Restart both the parent and child nodes with sudo systemctl restart netdata, or the appropriate method for your system, to stream encrypted metrics using TLS/SSL.

View streamed metrics in Netdata Cloud

In Netdata Cloud you should now be able to see a new parent showing up in the Home tab under "Nodes by data replication". The replication factor for the child node has now increased to 2, meaning that its data is now highly available.

You don't need to do anything else, as the cloud will automatically prefer to fetch data about the child from the parent and switch to querying the child only when the parent is unavailable, or for some reason doesn't have the requested data (e.g. the connection between parent and the child is broken).
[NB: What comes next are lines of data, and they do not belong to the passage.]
import Summits.BirchSwinnertonDyer.BirchSwinnertonDyer.Theorems.ClassRecordThreeEulerHalvesAtThreeEichlerShimuraLevelCountC
import Summits.BirchSwinnertonDyer.BirchSwinnertonDyer.Theorems.ClassRecordThreeEulerHalvesAtThreeEichlerShimuraLevelCountD
import HarnessLib

/-!
# Shimura's count `dim H¹_P(Γ, ℝ) = 2g` for a general finite-index level, part E: exactness

Support file for route `ClassRecordThree`, crux `EulerHalvesAtThree` (the `(ES-surj)` step of
`CartanOnePlaceDegreeLawAtThree`), completing parts A–D (`…EichlerShimuraLevelCount{A,B,C,D}`).
Part C proved `6 dim_ℝ H¹_P(Γ, ℝ) + 3ε₂ + 4ε₃ + 6ε_∞ ≤ 12 + [SL(2, ℤ) : Γ]`; this part shows
that every step of that count is exact, giving the **equality**

`6 dim_ℝ H¹_P(Γ, ℝ) + 3ε₂ + 4ε₃ + 6ε_∞ = 12 + [SL(2, ℤ) : Γ]`   (`six_mul_finrank_parabolicCocycles_eq`)

for every finite-index `Γ ≤ SL(2, ℤ)` containing `-1`, i.e. Shimura's `dim_ℝ H¹_P(Γ, ℝ) = 2g(Γ)`
((8.2.24) with Prop. 8.3 for `n = 0`, and the genus formula Prop. 1.40), `H¹_P(Γ, ℝ)` being the
space `parabolicCocycles Γ` of additive `u : Γ → ℝ` vanishing on parabolic elements.

## Proof
* **`Λ` is onto the solution space `W`** (`solSpace_le_range_lam`, `range_lam_eq`): for
  `(a, b) ∈ W`, part D's `exists_rc` gives a cocycle `E` with `E(S) = a`, `E(T) = b`; its
  restriction `u` is a parabolic cocycle (`rc_apply_coe_one_eq_zero_of_isParabolic`, the cusp
  sums of `b` being zero) and `E = E_u + δf` (`rc_eq_tot`), so `(a, b) = Λ(u, f)`.
* `dim ker Λ = 1` (`finrank_ker_lam_eq_one`: `(0, 1) ∈ ker Λ`).
* `ker(1 + U^* + U^{*2}) + ker(cusp sums) = ker(total sum)` (`ker_sup_ker_eq_ker_total`: exact
  codimension `1`, from part A's `card_le_finrank_ker_sup_add_one`), and it contains
  `ker(1 + S^*)`; hence the projection `W → ker(1 + S^*)` is onto, and
  `dim W = dim ker(1 + S^*) + dim(ker(1 + U^* + U^{*2}) ∩ ker(cusp sums))` (`finrank_solSpace_eq`).
* The trace counts of part A (`2 rk(1 + S^*) = μ + ε₂`, `3 rk(1 + U^* + U^{*2}) = μ + 2ε₃`,
  `rk(cusp sums) = ε_∞`) finish the computation.

No modular forms are used.  (With the Eichler–Shimura injection and surjection of the companion
files `…EichlerShimuraLevelGamma1`/`…LevelGamma` this yields the genus formula
`dim_ℂ S₂(Γ) = g(Γ)` for congruence `Γ ∋ -1`.)

References: [cite: ShimuraIATAF1971, §8.1–8.2, (8.2.24), Prop. 8.3, Prop. 1.40];
[cite: Brown1982, III.6]; [folklore] for the linear algebra.
-/

open scoped MatrixGroups ModularForm

open CongruenceSubgroup Matrix.SpecialLinearGroup ModularGroup

set_option linter.dupNamespace false

namespace Summit.BirchSwinnertonDyer.BirchSwinnertonDyer.Theorems.EichlerShimuraLevel

open _root_.Module _root_.LinearMap
open Literature.NumberTheory.EllipticCurves.ModularForms
open scoped Classical

variable {Γ : Subgroup SL(2, ℤ)}

/-! ### The total-sum functional -/

section Total

variable [Fintype (SL(2, ℤ) ⧸ Γ)]

variable (Γ) in
/-- The total sum `f ↦ ∑_x f(x)` on `ℝ^X`. [folklore] -/
def total : ((SL(2, ℤ) ⧸ Γ) → ℝ) →ₗ[ℝ] ℝ where
  toFun f := ∑ x, f x
  map_add' f g := by simp [Finset.sum_add_distrib]
  map_smul' r f := by simp [Finset.mul_sum]

/-- Unfolding `total`. [folklore] -/
@[simp] theorem total_apply (f : (SL(2, ℤ) ⧸ Γ) → ℝ) : total Γ f = ∑ x, f x := rfl

/-- The total sum is `g^*`-invariant. [folklore] -/
theorem total_coperm (g : SL(2, ℤ)) (f : (SL(2, ℤ) ⧸ Γ) → ℝ) :
    total Γ (coperm Γ g f) = total Γ f := by
  simp only [total_apply, coperm_apply]
  exact Fintype.sum_equiv (MulAction.toPerm g) (fun x ↦ f (g • x)) f fun _ ↦ rfl

/-- `ker(1 + U^* + U^{*2}) ≤ ker(total)` (`total ∘ (1 + U^* + U^{*2}) = 3 · total`). [folklore] -/
theorem ker_relST_le_ker_total : LinearMap.ker (relST Γ) ≤ LinearMap.ker (total Γ) := by
  intro c hc
  rw [LinearMap.mem_ker] at hc ⊢
  have h := congrArg (total Γ) hc
  rw [map_zero] at h
  simp only [relST, LinearMap.add_apply, LinearMap.id_apply, LinearMap.comp_apply, map_add,
    total_coperm] at h
  linarith

/-- `ker(1 + S^*) ≤ ker(total)` (`total ∘ (1 + S^*) = 2 · total`). [folklore] -/
theorem ker_relS_le_ker_total : LinearMap.ker (relS Γ) ≤ LinearMap.ker (total Γ) := by
  intro a ha
  rw [LinearMap.mem_ker] at ha ⊢
  have h := congrArg (total Γ) ha
  rw [map_zero] at h
  simp only [relS, LinearMap.add_apply, LinearMap.id_apply, map_add, total_coperm] at h
  linarith

/-- `dim ker(total) + 1 = #X`. [folklore] -/
theorem finrank_ker_total_add_one :
    finrank ℝ (LinearMap.ker (total Γ)) + 1 = Fintype.card (SL(2, ℤ) ⧸ Γ) := by
  have hsurj : Function.Surjective (total Γ) := fun r ↦
    ⟨fun x ↦ if x = ((1 : SL(2, ℤ)) : (SL(2, ℤ) ⧸ Γ)) then r else 0, by simp⟩
  have h := LinearMap.finrank_range_add_finrank_ker (total Γ)
  rw [LinearMap.range_eq_top.mpr hsurj, finrank_top, Module.finrank_self,
    finrank_fintype_fun_eq_card] at h
  omega

end Total

/-! ### `Λ` is onto the solution space -/

section Finite

variable [Γ.FiniteIndex]

/-- **`W ⊆ range Λ`**: every solution `(a, b)` is `((E_u + δf)(S), (E_u + δf)(T))` for a parabolic
cocycle `u` and some `f ∈ ℝ^X` (`exists_rc`, `rc_apply_coe_one_eq_zero_of_isParabolic`,
`rc_eq_tot`). [cite: ShimuraIATAF1971, §8.1–8.2] -/
theorem solSpace_le_range_lam [Fact ((-1 : SL(2, ℤ)) ∈ Γ)] :
    solSpace Γ ≤ LinearMap.range (lam Γ) := by
  rintro ⟨a, b⟩ hp
  obtain ⟨ha, hab, hb⟩ := (mem_solSpace_iff Γ _).mp hp
  obtain ⟨E, hE, hES, hET⟩ := exists_rc ha hab
  have hcusp : cuspSum Γ (E T) = 0 := by rw [hET]; exact hb
  have hpar : (fun γ : Γ ↦ E γ ((1 : SL(2, ℤ)) : (SL(2, ℤ) ⧸ Γ))) ∈ parabolicCocycles Γ :=
    ⟨fun γ δ ↦ rc_apply_coe_one_mul hE γ δ,
      fun γ hγ ↦ rc_apply_coe_one_eq_zero_of_isParabolic hE hcusp γ hγ⟩
  obtain ⟨f, hf⟩ := rc_eq_tot hE
  refine ⟨(⟨_, hpar⟩, f), ?_⟩
  rw [lam_apply, Prod.mk.injEq]
  exact ⟨(hf S).symm.trans hES, (hf T).symm.trans hET⟩

/-- **`range Λ = W`.** [cite: ShimuraIATAF1971, §8.2] -/
theorem range_lam_eq [Fact ((-1 : SL(2, ℤ)) ∈ Γ)] : LinearMap.range (lam Γ) = solSpace Γ :=
  le_antisymm (range_lam_le Γ) solSpace_le_range_lam

/-- **`dim ker Λ = 1`** (`(0, 1) ∈ ker Λ`, and part C's `finrank_ker_lam_le_one`). [folklore] -/
theorem finrank_ker_lam_eq_one : finrank ℝ (LinearMap.ker (lam Γ)) = 1 := by
  refine le_antisymm (finrank_ker_lam_le_one Γ) ?_
  haveI : FiniteDimensional ℝ (parabolicCocycles Γ) := finiteDimensional_parabolicCocycles Γ
  letI : Fintype (SL(2, ℤ) ⧸ Γ) := Fintype.ofFinite _
  have htot : ∀ g : SL(2, ℤ),
      tot ((0 : parabolicCocycles Γ) : Γ → ℝ) (fun _ : SL(2, ℤ) ⧸ Γ ↦ (1 : ℝ)) g = 0 := fun g ↦ by
    funext x
    simp [tot, cobd]
  have hmem : ((0 : parabolicCocycles Γ), fun _ : SL(2, ℤ) ⧸ Γ ↦ (1 : ℝ)) ∈
      LinearMap.ker (lam Γ) := by
    rw [LinearMap.mem_ker, lam_apply, htot S, htot T]
    rfl
  have hne : ((0 : parabolicCocycles Γ), fun _ : SL(2, ℤ) ⧸ Γ ↦ (1 : ℝ)) ≠ 0 := by
    intro h
    have h' := congrArg (fun p : parabolicCocycles Γ × ((SL(2, ℤ) ⧸ Γ) → ℝ) ↦
      p.2 ((1 : SL(2, ℤ)) : (SL(2, ℤ) ⧸ Γ))) h
    simp at h'
  have hle : (ℝ ∙ ((0 : parabolicCocycles Γ), fun _ : SL(2, ℤ) ⧸ Γ ↦ (1 : ℝ))) ≤
      LinearMap.ker (lam Γ) := by
    rw [Submodule.span_singleton_le_iff_mem]
    exact hmem
  calc 1 = finrank ℝ (ℝ ∙ ((0 : parabolicCocycles Γ), fun _ : SL(2, ℤ) ⧸ Γ ↦ (1 : ℝ))) :=
      (finrank_span_singleton hne).symm
    _ ≤ finrank ℝ (LinearMap.ker (lam Γ)) := Submodule.finrank_mono hle

/-! ### The exact codimension and the dimension of the solution space -/

variable [Fintype (SL(2, ℤ) ⧸ Γ)]

/-- `ker(cusp sums) ≤ ker(total)` (the total is the sum of the cusp sums). [folklore] -/
theorem ker_cuspSum_le_ker_total : LinearMap.ker (cuspSum Γ) ≤ LinearMap.ker (total Γ) := by
  intro f hf
  rw [LinearMap.mem_ker] at hf ⊢
  rw [total_apply, ← Finset.sum_fiberwise_of_maps_to (s := Finset.univ) (t := Level.basePoints Γ)
    (g := Level.base Γ) (fun x _ ↦ Level.base_mem_basePoints x) f]
  refine Finset.sum_eq_zero fun p hp ↦ ?_
  have h := congrFun hf ⟨p, hp⟩
  rw [cuspSum_apply, ← Level.filter_base_eq p (Finset.mem_filter.mp hp).2, Pi.zero_apply] at h
  convert h using 3
  exact Finset.ext fun x ↦ by simp

/-- **`ker(1 + U^* + U^{*2}) + ker(cusp sums) = ker(total)`** (exact codimension one; the
dimension bound is part A's `card_le_finrank_ker_sup_add_one`). [folklore] -/
theorem ker_sup_ker_eq_ker_total [Fact ((-1 : SL(2, ℤ)) ∈ Γ)] :
    LinearMap.ker (relST Γ) ⊔ LinearMap.ker (cuspSum Γ) = LinearMap.ker (total Γ) := by
  apply Submodule.eq_of_le_of_finrank_le (sup_le ker_relST_le_ker_total ker_cuspSum_le_ker_total)
  have h1 := card_le_finrank_ker_sup_add_one (Γ := Γ)
  have h2 := finrank_ker_total_add_one (Γ := Γ)
  omega

/-- **`dim W = dim ker(1 + S^*) + dim(ker(1 + U^* + U^{*2}) ∩ ker(cusp sums))`**: the projection
of `W` to the first factor is onto `ker(1 + S^*)` (by `ker_sup_ker_eq_ker_total`, every
`a ∈ ker(1 + S^*)` is `c + d` with `(1 + U^* + U^{*2})c = 0` and `d` of cusp sums zero; then
`(a, c - T^*a) ∈ W`), with fibre `ker(1 + U^* + U^{*2}) ∩ ker(cusp sums)`. [folklore] -/
theorem finrank_solSpace_eq [Fact ((-1 : SL(2, ℤ)) ∈ Γ)] :
    finrank ℝ (solSpace Γ) = finrank ℝ (LinearMap.ker (relS Γ)) +
      finrank ℝ ↥(LinearMap.ker (relST Γ) ⊓ LinearMap.ker (cuspSum Γ)) := by
  let π : solSpace Γ →ₗ[ℝ] ((SL(2, ℤ) ⧸ Γ) → ℝ) := LinearMap.fst ℝ _ _ ∘ₗ (solSpace Γ).subtype
  have hπ := LinearMap.finrank_range_add_finrank_ker π
  have hrange : LinearMap.range π = LinearMap.ker (relS Γ) := by
    apply le_antisymm
    · rintro _ ⟨p, rfl⟩
      exact ((mem_solSpace_iff Γ p.1).mp p.2).1
    · intro a ha
      have ha' : a ∈ LinearMap.ker (relST Γ) ⊔ LinearMap.ker (cuspSum Γ) := by
        rw [ker_sup_ker_eq_ker_total]
        exact ker_relS_le_ker_total ha
      obtain ⟨c, hc, d, hd, hcd⟩ := Submodule.mem_sup.mp ha'
      rw [LinearMap.mem_ker] at ha hc hd
      have hmem : (a, c - coperm Γ T a) ∈ solSpace Γ := by
        rw [mem_solSpace_iff]
        refine ⟨ha, by rwa [add_sub_cancel], ?_⟩
        rw [map_sub, cuspSum_coperm_T, ← hcd, map_add, hd, add_zero, sub_self]
      exact ⟨⟨_, hmem⟩, rfl⟩
  rw [hrange] at hπ
  let ψ : LinearMap.ker π →ₗ[ℝ] ((SL(2, ℤ) ⧸ Γ) → ℝ) :=
    LinearMap.snd ℝ _ _ ∘ₗ (solSpace Γ).subtype ∘ₗ (LinearMap.ker π).subtype
  have hker : ∀ p : LinearMap.ker π,
      ((p : solSpace Γ) : ((SL(2, ℤ) ⧸ Γ) → ℝ) × ((SL(2, ℤ) ⧸ Γ) → ℝ)).1 = 0 :=
    fun p ↦ LinearMap.mem_ker.mp p.2
  have hψinj : Function.Injective ψ := by
    intro p q hpq
    apply Subtype.ext
    apply Subtype.ext
    exact Prod.ext (by rw [hker p, hker q]) hpq
  have hψrange : LinearMap.range ψ = LinearMap.ker (relST Γ) ⊓ LinearMap.ker (cuspSum Γ) := by
    apply le_antisymm
    · rintro _ ⟨p, rfl⟩
      obtain ⟨-, h2, h3⟩ := (mem_solSpace_iff Γ _).mp (p : solSpace Γ).2
      rw [hker p, map_zero, zero_add] at h2
      exact ⟨h2, h3⟩
    · rintro c ⟨hc, hc'⟩
      rw [SetLike.mem_coe, LinearMap.mem_ker] at hc hc'
      have hmem : ((0 : (SL(2, ℤ) ⧸ Γ) → ℝ), c) ∈ solSpace Γ := by
        rw [mem_solSpace_iff]
        exact ⟨map_zero _, by rwa [map_zero, zero_add], hc'⟩
      have hmem' : (⟨_, hmem⟩ : solSpace Γ) ∈ LinearMap.ker π := by
        rw [LinearMap.mem_ker]
        rfl
      exact ⟨⟨_, hmem'⟩, rfl⟩
  have h2 := LinearMap.finrank_range_of_inj hψinj
  rw [hψrange] at h2
  omega

/-! ### The count -/

omit [Fintype (SL(2, ℤ) ⧸ Γ)] in
/-- **Shimura's count `6 dim_ℝ H¹_P(Γ, ℝ) + 3ε₂ + 4ε₃ + 6ε_∞ = 12 + [SL(2, ℤ) : Γ]`** for every
finite-index level `Γ ∋ -1` (`ε₂ = Level.nu₂Level Γ`, `ε₃ = Level.nu₃Level Γ`,
`ε_∞ = #Level.basePoints Γ`), i.e. `dim_ℝ H¹_P(Γ, ℝ) = 2g(Γ)` with
`12(2g - 2) = μ - 3ε₂ - 4ε₃ - 6ε_∞` (Prop. 1.40): the inequality of part C together with
`dim H¹_P + μ = dim ker Λ + dim W = 1 + (μ - rk(1 + S^*)) + (μ - rk(1 + U^* + U^{*2})) +
(μ - ε_∞) - (μ - 1)`. [cite: ShimuraIATAF1971, §8.2 (8.2.24), Prop. 8.3 (n = 0), Prop. 1.40] -/
theorem six_mul_finrank_parabolicCocycles_eq (hneg : (-1 : SL(2, ℤ)) ∈ Γ) :
    6 * finrank ℝ (parabolicCocycles Γ) + 3 * Level.nu₂Level Γ + 4 * Level.nu₃Level Γ +
        6 * (Level.basePoints Γ).card =
      12 + Γ.index := by
  letI : Fintype (SL(2, ℤ) ⧸ Γ) := Fintype.ofFinite _
  haveI : Fact ((-1 : SL(2, ℤ)) ∈ Γ) := ⟨hneg⟩
  haveI : FiniteDimensional ℝ (parabolicCocycles Γ) := finiteDimensional_parabolicCocycles Γ
  have hμ : Γ.index = Fintype.card (SL(2, ℤ) ⧸ Γ) := by
    rw [Subgroup.index, Nat.card_eq_fintype_card]
  have hε₂ : Level.nu₂Level Γ = (Finset.univ.filter fun q : (SL(2, ℤ) ⧸ Γ) ↦ S • q = q).card := by
    rw [Level.nu₂Level, Nat.card_eq_fintype_card, Fintype.card_subtype]
  have hε₃ : Level.nu₃Level Γ =
      (Finset.univ.filter fun q : (SL(2, ℤ) ⧸ Γ) ↦ (S * T) • q = q).card := by
    rw [Level.nu₃Level, Nat.card_eq_fintype_card, Fintype.card_subtype]
  have hS := two_mul_finrank_range_relS (Γ := Γ)
  have hST := three_mul_finrank_range_relST (Γ := Γ)
  have hC := finrank_range_cuspSum (Γ := Γ)
  have hS' := LinearMap.finrank_range_add_finrank_ker (relS Γ)
  have hST' := LinearMap.finrank_range_add_finrank_ker (relST Γ)
  have hC' := LinearMap.finrank_range_add_finrank_ker (cuspSum Γ)
  rw [finrank_fintype_fun_eq_card] at hS' hST' hC'
  have hsup := Submodule.finrank_sup_add_finrank_inf_eq (LinearMap.ker (relST Γ))
    (LinearMap.ker (cuspSum Γ))
  rw [ker_sup_ker_eq_ker_total] at hsup
  have hcodim := finrank_ker_total_add_one (Γ := Γ)
  have hΛ := LinearMap.finrank_range_add_finrank_ker (lam Γ)
  rw [Module.finrank_prod, finrank_fintype_fun_eq_card, range_lam_eq, finrank_ker_lam_eq_one,
    finrank_solSpace_eq] at hΛ
  rw [hμ, hε₂, hε₃]
  omega

end Finite

end Summit.BirchSwinnertonDyer.BirchSwinnertonDyer.Theorems.EichlerShimuraLevel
View streamed metrics in Netdata's dashboard

At this point, the child node is streaming its metrics in real time to its parent. Open the local Agent dashboard for the parent by navigating to http://PARENT-NODE:19999 in your browser, replacing PARENT-NODE with its IP address or hostname.

This dashboard shows parent metrics. To see child metrics, open the left-hand sidebar with the hamburger icon Hamburger icon in the top panel. Both nodes appear under the Replicated Nodes menu. Click on either of the links to switch between separate parent and child dashboards.

Switching between parent and child dashboards

The child dashboard is also available directly at http://PARENT-NODE:19999/host/CHILD-HOSTNAME, which in this example is http://203.0.113.0:19999/host/netdata-child.